Take snow removal. It snows and streets are impassable. Crews come out, remove the snow, and normal functions resume. That’s what we want. That’s effective government.

Yes, we desire efficient government where funds are used honestly and in a prudent manner, keeping costs low. We don’t want all the contracts for snow removal going to the mayor’s friends and family. But removal of the snow is our primary concern. The possibility of saving some money in the process is desirable, but secondary.

This view does not condone illegal or unethical behaviors. But it adds a dimension to ethical government. Would we prefer perfectly appropriate contracting and a poor job of snow removal?
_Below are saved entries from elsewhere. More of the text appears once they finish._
import Summits.ResolutionOfSingularities.ResolutionOfSingularities.Theorems.StallVertexForms
import HarnessLib

/-!
# StallVertexKernels — decomp-res node «StallVertex» (lens-5 g20), tree file 2/5 of the node

Content VERBATIM from the decomp-res lens-5 g20 file
`HOME/decomp-res-lens-5/g20/parts/StallVertex-g20-0349e14d.lean` (sha256 0349e14dd83eb816, 869 l;
the CLEARED pin — the lens's later rev 1 d60a69dd «stall rigidity» is a superset awaiting its own critic row;
HOME = run/shared/lean/pub/decomp-res).
Critic: CRITIC-LEDGER row 142 (CLEARED 2026-08-30T20:41:19Z, DECIDED +1: the STALL VERTEX LAW `stall_vertex` in
kernel, hypothesis-free).  Split per the
critic's order (§1–§2 halved for the 400-line limit; the three BY-NAME theorems on
`MaxContactCut.DefectWalksDeep` moved to the wiring file).  Landed by
decomp-res writer g7 in the lens's namespace `…Theorems.StallVertex`; every file of the node is in the Theses cone
(the lens imports the in-cone
`DifferentialShade` for `ifp` / `muTilde`), so the located residual `NoVertexBoundSkewStalledTailsDeep` cannot be
imported by the route file: it is
booked by RE-LOCATING the existing aside 28122 `CFNoSkewJointTailsDeep` (EXACTLY ⟺ it, hypothesis-free:
`skew_iff_vertexBound`) — one aside, not two.

§2 `Vertex` (l. 264–560): Lemma A `ordZero_move_le_layer`, **THE STALL VERTEX LAW `stall_vertex`**,
`stall_vertex_origin`, `ordZero_dirForm_eq_zero_iff`,
`lostMass`, `ordZero_dirForm_ne_zero_of_stall_pos` — Literature-grade kernel next to `PointBlowupIFPUnitProp4` /
`DifferentialShade`.  PROVED, 0 sorry.

[WRITER NOTE (decomp-res writer g7): file split only; namespace, opens, section variables and every declaration
exactly as in the lens (global `set_option` dropped).]

(Sources: KawanoueMatsuki2016 §4.1; Hauser2010; HauserPerlega2024; Moh1987; CossartPiltant2008; Giraud1975; Hironaka1964.)
-/

noncomputable section
/-- ★★★ **THE COVER ROW, EDITION B — A `ChartData` FIBRED CHART** (`Ψ := D.Φ (V, σ ·)`, recognition `ChartData.recog` with windows by ✓`histGood_subset_charted` + ✓`chainWindow_extend`;
needs also `hopen : histGood ∈ 𝓝 U₀`, (T2d)); bonus: the live row `D.jac (V, σ y) ≠ 0`.
[cite: Balaban1985Variational, Thm 1 (8)-(10) p.279; Balaban1987RG1, (0.4) p.253 and (2.10) p.267; Balaban1985UV3, (12)-(13) p.259] -/
theorem cover_of_chartData (D : ChartData F hJK α (histGood F ℰp θ K J) O) (hθ0 : ∀ i, 0 ≤ θ i)
    (hθα : ∀ i, (((((F.P K).d + 2) * (F.P K).L : ℕ) : ℝ) ^ 2 / 4) * θ i ≤ α)
    {V : GaugeField (F.P J) 0 (Matrix.specialUnitaryGroup (Fin 2) ℂ)} {U₀ : GaugeField (F.P K) 0 (Matrix.specialUnitaryGroup (Fin 2) ℂ)}
    (hcont : ∀ᶠ W in 𝓝 U₀, ContinuousAt (descendTo F ℰp J K hJK) W) (hopen : histGood F ℰp θ K J ∈ 𝓝 U₀)
    {Z Y : Type*} [TopologicalSpace Z] [Zero Z] [TopologicalSpace Y] [Zero Y]
    (e : Z → ↥(residualSubgroup F hJK) × (PBond (F.P K) (K - J) → Matrix.specialUnitaryGroup (Fin 2) ℂ))
    (σ : Y → GaugeField (F.P K) 0 (Matrix.specialUnitaryGroup (Fin 2) ℂ))
    (hΘ : 𝓝 U₀ ≤ map (fun p : Z × Y => pivotAct F hJK (iterCentralBond (P := F.P K) (K - J)) (e p.1) (σ p.2)) (𝓝 0)) :
    ∀ s ∈ 𝓝 (0 : Y), ∃ r : ℝ, 0 < r ∧
      ∀ U ∈ closure (fibre F ℰp J K hJK V ∩ histGood F ℰp θ K J),
        (⨅ w' : {w : Site (F.P K) 0 → Matrix.specialUnitaryGroup (Fin 2) ℂ |
            ∀ U : GaugeField (F.P K) 0 (Matrix.specialUnitaryGroup (Fin 2) ℂ),
              descendTo F ℰp J K hJK (GaugeField.gaugeAct w U) = descendTo F ℰp J K hJK U},
          ∑ ℓ : PBond (F.P K) 0,
            dist1 (U ℓ * ((GaugeField.gaugeAct (w' : Site (F.P K) 0 → Matrix.specialUnitaryGroup (Fin 2) ℂ) U₀) ℓ)⁻¹) ^ 2) ≤ r →
        ∃ y ∈ s, ∃ w : Site (F.P K) 0 → Matrix.specialUnitaryGroup (Fin 2) ℂ,
          (∀ U'' : GaugeField (F.P K) 0 (Matrix.specialUnitaryGroup (Fin 2) ℂ),
              descendTo F ℰp J K hJK (GaugeField.gaugeAct w U'') = descendTo F ℰp J K hJK U'') ∧
            D.jac (V, σ y) ≠ 0 ∧ U = GaugeField.gaugeAct w (D.Φ (V, σ y)) := by
  classical
  intro s hs
  have hk : K - J ≤ (F.P K).m + (F.P K).K := by
    show K - J ≤ F.m + K
    omega
  have hι := iterCentralBond_injective (P := F.P K) hk
  obtain ⟨r, hr, hcore⟩ := exists_transversal_repr F hJK (θ := θ) (V := V) hcont e σ hΘ hopen s hs
  refine ⟨r, hr, fun U hU hUr => ?_⟩
  obtain ⟨y, hy, v, hv, W', hUW', hW'f, -, hoff, u, hu, huW'⟩ := hcore U hU hUr
  -- `W'` is a good history (a residual translate of it lies in `histGood`)
  have hW'h : W' ∈ histGood F ℰp θ K J := (gaugeAct_mem_histGood_iff F u θ J W').1 huW'
  -- `W'` is `σ y` with its pivots resampled by `W'`'s own pivot values
  have hext : Function.extend (iterCentralBond (P := F.P K) (K - J))
      (fun c => W' (iterCentralBond (P := F.P K) (K - J) c)) (σ y) = W' := by
    funext b
    by_cases hb : ∃ c, iterCentralBond (P := F.P K) (K - J) c = b
    · obtain ⟨c, rfl⟩ := hb
      rw [hι.extend_apply]
    · rw [Function.extend_apply' _ _ _ hb, hoff b fun c hc => hb ⟨c, hc⟩]
  -- the pivots of `W'` are charted w.r.t. `σ y` (the windows are blind to the pivots)
  have hwin : ∀ c, (fun c => W' (iterCentralBond (P := F.P K) (K - J) c)) c ∈ chainWindow (N := 2) α (K - J) (σ y) c := by
    intro c
    have h1 := histGood_subset_charted F hJK hθ0 hθα hW'h c
    have h2 : chainWindow (N := 2) α (K - J) W' c = chainWindow (N := 2) α (K - J) (σ y) c := by
      rw [← hext]
      exact chainWindow_extend (N := 2) α hk _ _ c
    rw [h2] at h1
    exact h1
  -- RECOGNITION
  have hrec := D.recog V (σ y) (fun c => W' (iterCentralBond (P := F.P K) (K - J) c)) hwin (by rw [hext]; exact hW'h)
    (by rw [hext]; exact hW'f)
  refine ⟨y, hy, v, hv, hrec.1, ?_⟩
  rw [hrec.2, hext]
  exact hUW'

end Cover

/-! ## §4 POS∘ and TUBE♭ from the growth row along the re-solved transversal (edition A) -/

section Assembly

variable {γ b₀ p₀ ε₀ : ℝ}

/-- ★★★ **POS∘ ⟸ GROWTH ROW ALONG THE RE-SOLVED TRANSVERSAL** (px8's `hpos` VERBATIM), edition A.  Data: a fibred chart `Φ` with the closure-form recognition row at `V`; the
local row `hcont`; a tube chart `(e, σ)` through `U₀` with the surjectivity row; the re-solved transversal `y ↦ Φ (σ y)` passing through `U₀` with differentiable matrix field at `0`
(✓`contDiffAt_coeField_resolve`); and THE GROWTH ROW along it (⟸ HESS∘ by (T1) `growthRow_of_hessian_pos`).
[cite: Balaban1985Variational, (142) p.299; Balaban1985UV3, (18)-(22) p.260; Balaban1987RG1, (2.10) p.267] -/
theorem posCollar_of_growthRow_of_recog
    (V : GaugeField (F.P J) 0 (Matrix.specialUnitaryGroup (Fin 2) ℂ)) (U₀ : GaugeField (F.P K) 0 (Matrix.specialUnitaryGroup (Fin 2) ℂ)) (δ : ℝ)
    (Φ : GaugeField (F.P K) 0 (Matrix.specialUnitaryGroup (Fin 2) ℂ) → GaugeField (F.P K) 0 (Matrix.specialUnitaryGroup (Fin 2) ℂ))
    (hrecog : ∀ z U', U' ∈ closure (histGood F ℰp (θBal F.L γ b₀ p₀) K J) → descendTo F ℰp J K hJK U' = V →
      (∀ b : PBond (F.P K) 0, (∀ c, iterCentralBond (P := F.P K) (K - J) c ≠ b) → U' b = z b) → Φ z = U')
    (hcont : ∀ᶠ W in 𝓝 U₀, ContinuousAt (descendTo F ℰp J K hJK) W)
    {Z : Type*} [TopologicalSpace Z] [Zero Z] {Y : Type*} [NormedAddCommGroup Y] [NormedSpace ℝ Y]
    (e : Z → ↥(residualSubgroup F hJK) × (PBond (F.P K) (K - J) → Matrix.specialUnitaryGroup (Fin 2) ℂ))
    (σ : Y → GaugeField (F.P K) 0 (Matrix.specialUnitaryGroup (Fin 2) ℂ))
    (hΘ : 𝓝 U₀ ≤ map (fun p : Z × Y => pivotAct F hJK (iterCentralBond (P := F.P K) (K - J)) (e p.1) (σ p.2)) (𝓝 0))
    (hΦ0 : Φ (σ 0) = U₀) (hΦd : DifferentiableAt ℝ (fun y => coeField (Φ (σ y))) 0)
    (hgrow : ∃ c₁ : ℝ, 0 < c₁ ∧ ∀ᶠ y in 𝓝 (0 : Y), c₁ * ‖y‖ ^ 2 ≤ wilsonAction4 (Φ (σ y)) - minActionRegPr F J K hJK ε₀ V) :
    ∃ r c : ℝ, 0 < r ∧ 0 < c ∧
      ∀ U ∈ closure (fibre F ℰp J K hJK V ∩ histGood F ℰp (θBal F.L γ b₀ p₀) K J),
        (∃ w : Site (F.P K) 0 → Matrix.specialUnitaryGroup (Fin 2) ℂ,
          (∀ U'' : GaugeField (F.P K) 0 (Matrix.specialUnitaryGroup (Fin 2) ℂ),
              descendTo F ℰp J K hJK (GaugeField.gaugeAct w U'') = descendTo F ℰp J K hJK U'') ∧
            ∀ ℓ : PBond (F.P K) 0, dist1 (U ℓ * ((GaugeField.gaugeAct w U₀) ℓ)⁻¹) ≤ δ) →
        (⨅ w : {w : Site (F.P K) 0 → Matrix.specialUnitaryGroup (Fin 2) ℂ |
            ∀ U : GaugeField (F.P K) 0 (Matrix.specialUnitaryGroup (Fin 2) ℂ),
              descendTo F ℰp J K hJK (GaugeField.gaugeAct w U) = descendTo F ℰp J K hJK U},
          ∑ ℓ : PBond (F.P K) 0,
            dist1 (U ℓ * ((GaugeField.gaugeAct (w : Site (F.P K) 0 → Matrix.specialUnitaryGroup (Fin 2) ℂ) U₀) ℓ)⁻¹) ^ 2) ≤ r →
        c * (⨅ w : {w : Site (F.P K) 0 → Matrix.specialUnitaryGroup (Fin 2) ℂ |
            ∀ U : GaugeField (F.P K) 0 (Matrix.specialUnitaryGroup (Fin 2) ℂ),
              descendTo F ℰp J K hJK (GaugeField.gaugeAct w U) = descendTo F ℰp J K hJK U},
          ∑ ℓ : PBond (F.P K) 0,
            dist1 (U ℓ * ((GaugeField.gaugeAct (w : Site (F.P K) 0 → Matrix.specialUnitaryGroup (Fin 2) ℂ) U₀) ℓ)⁻¹) ^ 2)
          ≤ wilsonAction4 U - minActionRegPr F J K hJK ε₀ V :=
  posCollar_of_growthRow F hJK V U₀ δ (fun y => Φ (σ y)) hΦ0 hΦd hgrow (cover_of_recog F hJK Φ hrecog hcont e σ hΘ)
The essential ethical aspect of government, touched only lightly at this conference, is the need for government officials to do the right thing. Often, the excuse is made that there are differences of opinion as to what is right. This argument merely reveals an inadequacy of debate, sometimes disguising an unwillingness to oppose ill-informed views.

For example, is it morally justified to deny necessary services to the poor, the disabled and the disadvantaged in order to maintain low taxes on the wealthy? Is it unconscionable to deny unemployment or Worker’s Compensation in order to keep down taxes on workers holding jobs? (Many people believe that employers pay these taxes, but in all likelihood they are paid indirectly through lower wages for those at work.)

In Indiana and across the nation, arguments bubble concerning the effect on investment and the robustness of business if taxes are raised moderately. Those arguments are unfounded except in the mythology of the ignorant. We have a cadre of conservatives who would cut government spending in order to get people back to work. This is a fundamentally flawed idea.

To accept these positions, to honor them as valid expressions of personal values, is unethical. To avoid debate because your opponent holds a different view is wrong. That is why legislative minorities in several states have denied the majorities easy victories. Failure to cooperate with an unethical power is a commendable ethical stand.•


Marcus taught economics for more than 30 years at Indiana University and is the former director of IU’s Business Research Center. His column appears weekly. He can be reached at mmarcus@ibj.com.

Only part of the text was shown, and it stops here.